I've come across two pretty interesting stories from today that I thought I'd share.

The first story is about scientists in Australia and New Zealand who have "rebuilt" a bird, the giant Moa (it measured up to 2.5 metres tall), which went extinct around 1280 AD. DNA was recovered from 2500 year old fossilized feathers and analysed, allowing the scientists to discover - by comparison to modern day birds' DNA - what the Moa's feathers would have looked like. It's an amazing achievement considering the sheer age of the DNA. It's a somewhat similar story to the one posted here yesterday about the ibex, except, obviously, that this bird wasn't brought to life.

Links:
-Article outlining the story.
-Official scientific paper (released in Proceedings of the Royal Society of London Series B).
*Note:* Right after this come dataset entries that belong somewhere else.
/-- **Yao's predictor on codes** (prefix as a raw bit list). [cite: AroraBarak2009, §1.3, Thm. 9.11] -/
theorem predPC : CodeFP (pairE pdE (rawE bitE)) bitE (fun t => predP t.1 t.2) := by
  have hd : CodeFP (pairE pdE (rawE bitE)) strE (fun t => t.1.1) := (fst _ _).fst'
  have hw : CodeFP (pairE pdE (rawE bitE)) strE (fun t => t.1.2.1) := (fst _ _).snd'.fst'
  have hs : CodeFP (pairE pdE (rawE bitE)) bitE (fun t => t.1.2.2) := (fst _ _).snd'.snd'
  have hpre : CodeFP (pairE pdE (rawE bitE)) strE (fun t => (t.2 : List Bool)) := bitsToStr.comp (snd _ _)
  have hj : CodeFP (pairE pdE (rawE bitE)) unE (fun t => t.2.length) := (ulength bitE).comp (snd _ _)
  have hwj : CodeFP (pairE pdE (rawE bitE)) bitE (fun t => t.1.2.1.getD t.2.length false) := (strGetD.comp (hj.pair hw) :)
  have hx : CodeFP (pairE pdE (rawE bitE)) strE (fun t => t.2 ++ t.1.2.1.drop t.2.length) :=
    (strAppend.comp (hpre.pair (strDrop.comp (hj.pair hw))) :)
  have hc : CodeFP (pairE pdE (rawE bitE)) bitE (fun t => cevalBit (t.2 ++ t.1.2.1.drop t.2.length) t.1.1) := (cevalBitC.comp (hx.pair hd) :)
  exact (((hwj.xor hc.not).xor hs).congr fun _ => rfl)

/-- Entries of `List.ofFn`, by `getD`. [folklore] -/
theorem getD_ofFn {α : Type*} {n : ℕ} (f : Fin n → α) (d : α) (i : ℕ) (hi : i < n) : (List.ofFn f).getD i d = f ⟨i, hi⟩ := by
  rw [List.getD_eq_getElem _ _ (by rw [List.length_ofFn]; exact hi), List.getElem_ofFn]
The second story is about astronomers, who at the University of Hawaii, have discovered a binary star system where both stars are surrounded by individual protoplanetary disks (the precursors to planetary formation). There is nothing particulary special about binary stars (the majority of stars are binary), nor is there anything special about protoplanetary disks (many have been discovered); what's special is that this is the first known instance of the two occuring together. It would be quite a sight to live on a planet with two Suns (although it is theorised that life could not develop in a binary system).

Links:
-Article outlining the discovery.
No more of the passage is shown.